Medical images analysis is one of the most promising research areas, it provides  facilities  for  diagnosis  and  making  decisions  of  a  number  of  diseases  such  as  MERS, COVID-19. Recently, researchers, specialists, and companies around the world are rolling out deep learning and  image  processing-based  systems  that  can  fastly  process  hundreds  of  X-Ray  and computed tomography (CT) images to accelerate the diagnosis of pneumonia such as SARS, COVID-19, and aid in its containment.    The  false  negative  rate  is  projected  to  be  as  high  as  30%  and  test  results   can  take  some  time  to  obtain. X-ray  machines  are  widely  available  and  provide images  for  diagnosis  quickly.

Consequently, there has been an urgent surge of interest to develop Deep Neural Network (DNN)-based diagnosis solutions, mainly based on Convolutional Neural Networks (CNNs), to facilitate identification of positive COVID-19 cases. CNNs, however, are prone to lose spatial information between image instances and require large datasets.

Diagnosing COVID-19 from X-Ray and Images using Deep Learning Algorithms
Diagnosing COVID-19 from X-Ray and Images using Deep Learning Algorithms

In work Automatic detection from X-Ray images utilizing Transfer Learning with Convolutional Neural Networks, a dataset of X-Ray images from patients with common pneumonia,  Covid-19,  and  normal  incidents  was  utilized  for  the  automatic detection  of  the  Coronavirus.

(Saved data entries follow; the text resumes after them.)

import Literature.IUT.HodgeArakelov.BadPrimeGaussianMonoidsRestrictionIsoKummerProofs
import Literature.IUT.HodgeArakelov.BadPrimeGaussianMonoidsCohomologyModelSectionsProofs
import Literature.IUT.HodgeArakelov.CohomologyLimitComapFunctorProofs

/-!
# [IUTchII] Cor 3.5 (ii): the restriction ISOMORPHISM `Ψ^ι_env ⥲ Ψ_ξ` at the cohomology model (label-wise
# evaluation sections) — input (R) "restriction of constants" DERIVED from the section identity, so that the
# clause rests on the Kummer maps and the THETA EVALUATION only (proof-only sequel to
# `…RestrictionIsoKummerProofs.lean`, `…CohomologyModelSectionsProofs.lean`, `CohomologyLimitComapFunctorProofs.lean`)

S. Mochizuki, *Inter-universal Teichmüller theory II*, kurims Dec-2020 manuscript, Cor 3.5 (i)/(ii) pp. 94–95, Cor 2.8
(i) p. 82, Prop 3.1 (ii) p. 88 [cite: Mochizuki2012, Cor 3.5 (ii) p.95]. Claim key DISPUTED (D-0012). PROOF-ONLY
companion (abc-iut cell, layer L6, seat abc-iut-w4-d004 gen 2; node **IUTchII:Cor3.5(ii)**, restriction-ISO clause,
sub-DAG row Cor-35.ii.r12). NO definition, NO `Prop` fact.

SETTING (the label-wise cohomology model of `…CohomologyModelSectionsProofs`, with the coefficient action of `Π`
FACTORING through `proj : Π ↠ G_v` — the cyclotome `Π_μ ≅ Ẑ(1)` is a `G_v`-module — i.e. `φ = φ₀ ∘ proj`): ambient
module `lim_K H¹(Π_Ÿ|_K, A)` (`h1Lim (φ₀ ∘ proj) A N ⊥`), label-wise evaluation SECTIONS `ι_t = j ∘ s_t : G_v → Π` of
`proj` landing in `Π_Ÿ` (Cor 2.4 (ii)(c)), restrictions `R_t = h1LimCongr ∘ ι_t^* ∘ ψ` into the labeled copy
`lim_{K₀} H¹(G_v ⊓ K₀, A)`, and the constants: the Kummer map `κ` of `Ψ_cns` (Prop 3.1 (ii)) is the PULL-BACK
`proj^* ∘ κ₀` of the `G_v`-level Kummer map `κ₀ : M_TM → lim_{K₀} H¹(G_v ⊓ K₀, A)` (`hκ₀ψ` — the printed definition
"`Ψ_cns(M^Θ_*) := M_TM(M^Θ_*) ⊆ lim_J H¹(Π_Ÿ(M^Θ_*)|_J, Π_μ)`", constants being classes of `G_v`).
* `comp_section_eq` — `(φ₀ ∘ proj) ∘ ι_t = φ₀` (the common coefficient action, from `proj ∘ ι_t = id`);
* `restriction_kummer_eq` — **input (R) DERIVED**: `R_t (κ m) = κ₀ m` for every label (abc-iut-w4-d004
  `h1LimCongr_comap_section`: `ι_t^* ∘ proj^* = id`);
* `exists_unique_restrictionIso'_ofCohomologyModel` — **the restriction isomorphism of record `Ψ^ι_env ⥲ Ψ_ξ`,
  unique, at the cohomology model**, from: `κ`, `κ₀` injective (Kummer theory; G-w4d019-1 / [AbsTopIII] Prop 3.2),
  `Ψ_cns = κ(M_TM)`, `κ = proj^* κ₀` read through `ψ`, `horb` (derived at the produced record, p420268), and the
  THETA EVALUATION `R_t θ = κ₀ q_t` with unique factorisation `M_TM^× × q_{t₀}^ℕ` at one label (Cor 2.8 (i) /
  Rmk 2.5.1 (i): the theta value `q_v^{j²}`, a non-unit for `j ≠ 0`) — the ONE load-bearing input of the clause.
Together with `…CohomologyModelSectionsProofs` (Galois clause), BOTH clauses of IUTchII:Cor3.5(ii) are thus reduced,
in the kernel, to identification data + Kummer injectivity + the theta-evaluation identity. Nothing here asserts a
disputed claim or takes a side on [IUTchIII] Cor 3.12; typed ≠ proved ≠ endorsed.
-/

namespace Literature.IUT.HodgeArakelov

namespace BadPrimeGaussianMonoids

open Literature.AnabelianGeometry.EtaleTheta CohomologySystemOfContH1 TemperedThetaMonoids

universe u v

section Assembly

variable {S : ThetaSetting.{u}} (A : AbsTopMonoids S) (Pc : IsoClass S.PiX)
  (E : TemperedThetaMonoids.ThetaEnvData.{u, v} Pc.G) (κ : A.MTM Pc →* E.H) {L : Type*}
  {P₀ P : TopGroup.{u}} {G' : Type u} [Group G'] [TopologicalSpace G'] [IsTopologicalGroup G']
  (φ₀ : P₀ →* G') (Am : Subgroup G') [Am.Normal] [IsMulCommutative Am] (N : Subgroup P)
  (proj : P →* P₀) (hproj : Continuous proj) (j : Pc.G →* P) (ψ : Additive E.H ≃+ h1Lim (φ₀.comp proj) Am N ⊥)
  (s : L → (P₀ →* Pc.G)) (hι : ∀ t, Continuous (j.comp (s t)))
  (hN : ∀ t, (⊤ : Subgroup P₀).map (j.comp (s t)) ≤ N)
  (κ₀ : A.MTM Pc →* Multiplicative (h1Lim φ₀ Am (⊤ : Subgroup P₀) ⊥))

omit [TopologicalSpace G'] [IsTopologicalGroup G'] in
/-- The common coefficient action: `(φ₀ ∘ proj) ∘ ι_t = φ₀` for every section `ι_t = j ∘ s_t` of `proj`.
[cite: Mochizuki2012, Cor 3.5 (ii) p.95] -/
theorem comp_section_eq (hsec : ∀ t, proj.comp (j.comp (s t)) = MonoidHom.id P₀) (t : L) :
    (φ₀.comp proj).comp (j.comp (s t)) = φ₀ := by
  rw [MonoidHom.comp_assoc, hsec t, MonoidHom.comp_id]

variable (hsec : ∀ t, proj.comp (j.comp (s t)) = MonoidHom.id P₀)
  (R : L → (E.H →* Multiplicative (h1Lim φ₀ Am (⊤ : Subgroup P₀) ⊥)))

/-- **Input (R) DERIVED at the model**: the restriction along the section of label `t` of the Kummer class of a
constant is its `G_v`-level Kummer class, `R_t (κ m) = κ₀ m`, for EVERY label — when the restrictions are pinned to
`h1LimCongr ∘ ι_t^* ∘ ψ` and the constants are the pulled-back `G_v`-classes (`κ = proj^* κ₀` through `ψ`), by the
section identity `ι_t^* ∘ proj^* = id` (`h1LimCongr_comap_section`). [cite: Mochizuki2012, Cor 3.5 (i) p.94] -/
theorem restriction_kummer_eq
    (hR : ∀ t y, Multiplicative.toAdd (R t y) =
      h1LimCongr Am ⊤ (comp_section_eq Pc φ₀ proj j s hsec t) ⊥
        (h1LimComap (φ₀.comp proj) Am (j.comp (s t)) (hι t) (hN t) (ψ (Additive.ofMul y))))
    (hκ₀ψ : ∀ m, ψ (Additive.ofMul (κ m)) =
      h1LimComap φ₀ Am proj hproj le_top (Multiplicative.toAdd (κ₀ m)))
    (t : L) (m : A.MTM Pc) : R t (κ m) = κ₀ m := by
  apply Multiplicative.toAdd.injective
  rw [hR, hκ₀ψ]
  exact h1LimCongr_comap_section φ₀ Am N proj hproj (j.comp (s t)) (hι t) (hN t) (hsec t) le_top _ _

/-- **IUTchII:Cor3.5(ii)** (kurims p.95) **the restriction ISOMORPHISM `Ψ^ι_env ⥲ Ψ_ξ` of record, UNIQUE, at the
cohomology model with label-wise evaluation sections**: restrictions out of the theta monoid are
`R_t|_{Ψ^ι_env}` co-restricted to the labeled copy `κ₀(M_TM)`; inputs: `κ`, `κ₀` injective and `Ψ_cns = κ(M_TM)`,
`κ = proj^* κ₀` (through `ψ`), the identification data of the label-wise model, `horb`, and the THETA EVALUATION
`R_t θ = κ₀ q_t` with unique factorisation at one label `t₀`. [cite: Mochizuki2012, Cor 3.5 (ii) p.95] -/
theorem exists_unique_restrictionIso'_ofCohomologyModel (hκ : Function.Injective κ)
    (hcns : E.constantMonoid = MonoidHom.mrange κ) {i₀ : E.Iota} {θ : E.H} (hθ : θ ∈ E.thetaEnv i₀)
    (horb : ∀ θ' ∈ E.thetaEnv i₀, ∃ u ∈ E.units, θ' = u * θ)
    (hR : ∀ t y, Multiplicative.toAdd (R t y) =
      h1LimCongr Am ⊤ (comp_section_eq Pc φ₀ proj j s hsec t) ⊥
        (h1LimComap (φ₀.comp proj) Am (j.comp (s t)) (hι t) (hN t) (ψ (Additive.ofMul y))))
    (hκ₀ψ : ∀ m, ψ (Additive.ofMul (κ m)) =
      h1LimComap φ₀ Am proj hproj le_top (Multiplicative.toAdd (κ₀ m)))
    (hκ₀ : Function.Injective κ₀) (q : L → A.MTM Pc) (hRθ : ∀ t, R t θ = κ₀ (q t)) (t₀ : L)
    (hq₀ : ∀ (m m' : (A.MTM Pc)ˣ) (n n' : ℕ),
      (m : A.MTM Pc) * q t₀ ^ n = m' * q t₀ ^ n' → n = n' ∧ m = m') :
    ∃! e : E.thetaMonoid i₀ ≃*
        gaussianMonoid (fun t => ((R t).comp (E.thetaMonoid i₀).subtype).codRestrict (MonoidHom.mrange κ₀)
          (restriction_mem_mrange A Pc E κ κ₀ (fun t => (R t).comp (E.thetaMonoid i₀).subtype) q hκ hcns hθ horb
            (fun t m _ => restriction_kummer_eq A Pc E κ φ₀ Am N proj hproj j ψ s hι hN κ₀ hsec R hR hκ₀ψ t m)
            (fun t => hRθ t) t)
            ⟨θ, thetaEnv_subset_thetaMonoid E i₀ hθ⟩),
      ∀ x, ((e x : gaussianMonoid _) : L → MonoidHom.mrange κ₀) =
        MonoidHom.pi (fun t => ((R t).comp (E.thetaMonoid i₀).subtype).codRestrict (MonoidHom.mrange κ₀)
          (restriction_mem_mrange A Pc E κ κ₀ (fun t => (R t).comp (E.thetaMonoid i₀).subtype) q hκ hcns hθ horb
            (fun t m _ => restriction_kummer_eq A Pc E κ φ₀ Am N proj hproj j ψ s hι hN κ₀ hsec R hR hκ₀ψ t m)
            (fun t => hRθ t) t)) x :=
  exists_unique_restrictionIso'_ofKummer A Pc E κ κ₀ (fun t => (R t).comp (E.thetaMonoid i₀).subtype) q hκ
    hcns hθ horb
    (fun t m _ => restriction_kummer_eq A Pc E κ φ₀ Am N proj hproj j ψ s hι hN κ₀ hsec R hR hκ₀ψ t m)
    (fun t => hRθ t) hκ₀ t₀ hq₀

end Assembly

end BadPrimeGaussianMonoids

end Literature.IUT.HodgeArakelov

The aim  of  the  study  is  to  evaluate  the performance  of  Convolutional  Neural  Network  architectures proposed  over  recent  years  for  medical  image  classification. With  transfer  learning,  an  overall accuracy of 97.82% in the detection of Covid-19 is achieved.

In  paper Automated Methods for Detection and Classification Pneumonia based on X-Ray Images Using Deep Learning,  authors  present  a  comparison  of  recent  Deep  Convolutional Neural Network (DCNN) architectures for automatic binary classification of pneumonia images based fined tuned  versions  of  (VGG16,  VGG19,  DenseNet201,  Inception_ResNet_V2,  Inception_V3,  Resnet50, MobileNet_V2 and Xception). As result they can conclude that fine-tuned  version  of  Resnet50,  MobileNet_V2  and  Inception_Resnet_V2  show  highly  satisfactory performance with rate of increase in training and validation accuracy (more than 96% of accuracy).

In  work Diagnosing COVID-19 Pneumonia from X-Ray and CT Images using Deep Learning and Transfer Learning Algorithms,  authors  focus  on  proposing  AI  tools  that  can  be  used  by  radiologists  or  healthcare  professionals  to  diagnose COVID-19  cases  in  a  quick  and  accurate  manner. This  study  aims  to  build  a  comprehensive  dataset  of  X-rays and  CT  scan  images  from  multiple  sources  as  well  as  provides     a  simple  but  an  effective  COVID-19  detection  technique  using deep learning  and  transfer  learning  algorithms. A  simple  convolution  neural  network  (CNN)  and  modified  pre- trained  AlexNet  model  are  applied  on  the  prepared  X-rays  and CT  scan  images  dataset. The  result  of  the  experiments  shows  that the utilized models can provide accuracy up to 98% via pre-trained  network  and  94.1%  accuracy  by  using  the  modified CNN.

FINDING COVID-19 FROM CHEST X-RAYS USING DEEP LEARNING ON A SMALL DATASET  explores  how  useful  chest  X-ray  images can  be  in  diagnosing  COVID-19  disease. A  pre- trained deep convolutional neural network has been tuned on 102 COVID-19 cases and  102  other  pneumonia  cases  in  a  10-fold  cross  validation. On  a  test  set  of  20  unseen  COVID-19  cases  all    were  correctly  classified  and  more  than  95%  of  4,171  other  pneumonia  examples were correctly classified. COVID-CAPS: A CAPSULE NETWORK-BASED FRAMEWORK FOR IDENTIFICATION OF COVID-19 CASES FROM X-RAY IMAGES presents an alternative modeling framework based on Capsule Networks, referred to as the COVID-CAPS, being capable of handling small datasets, which is of significant importance due to sudden and rapid emergence of COVID-19. Initial results based on a dataset of X-ray images show that COVID-CAPS has advantage over previous CNN-based models.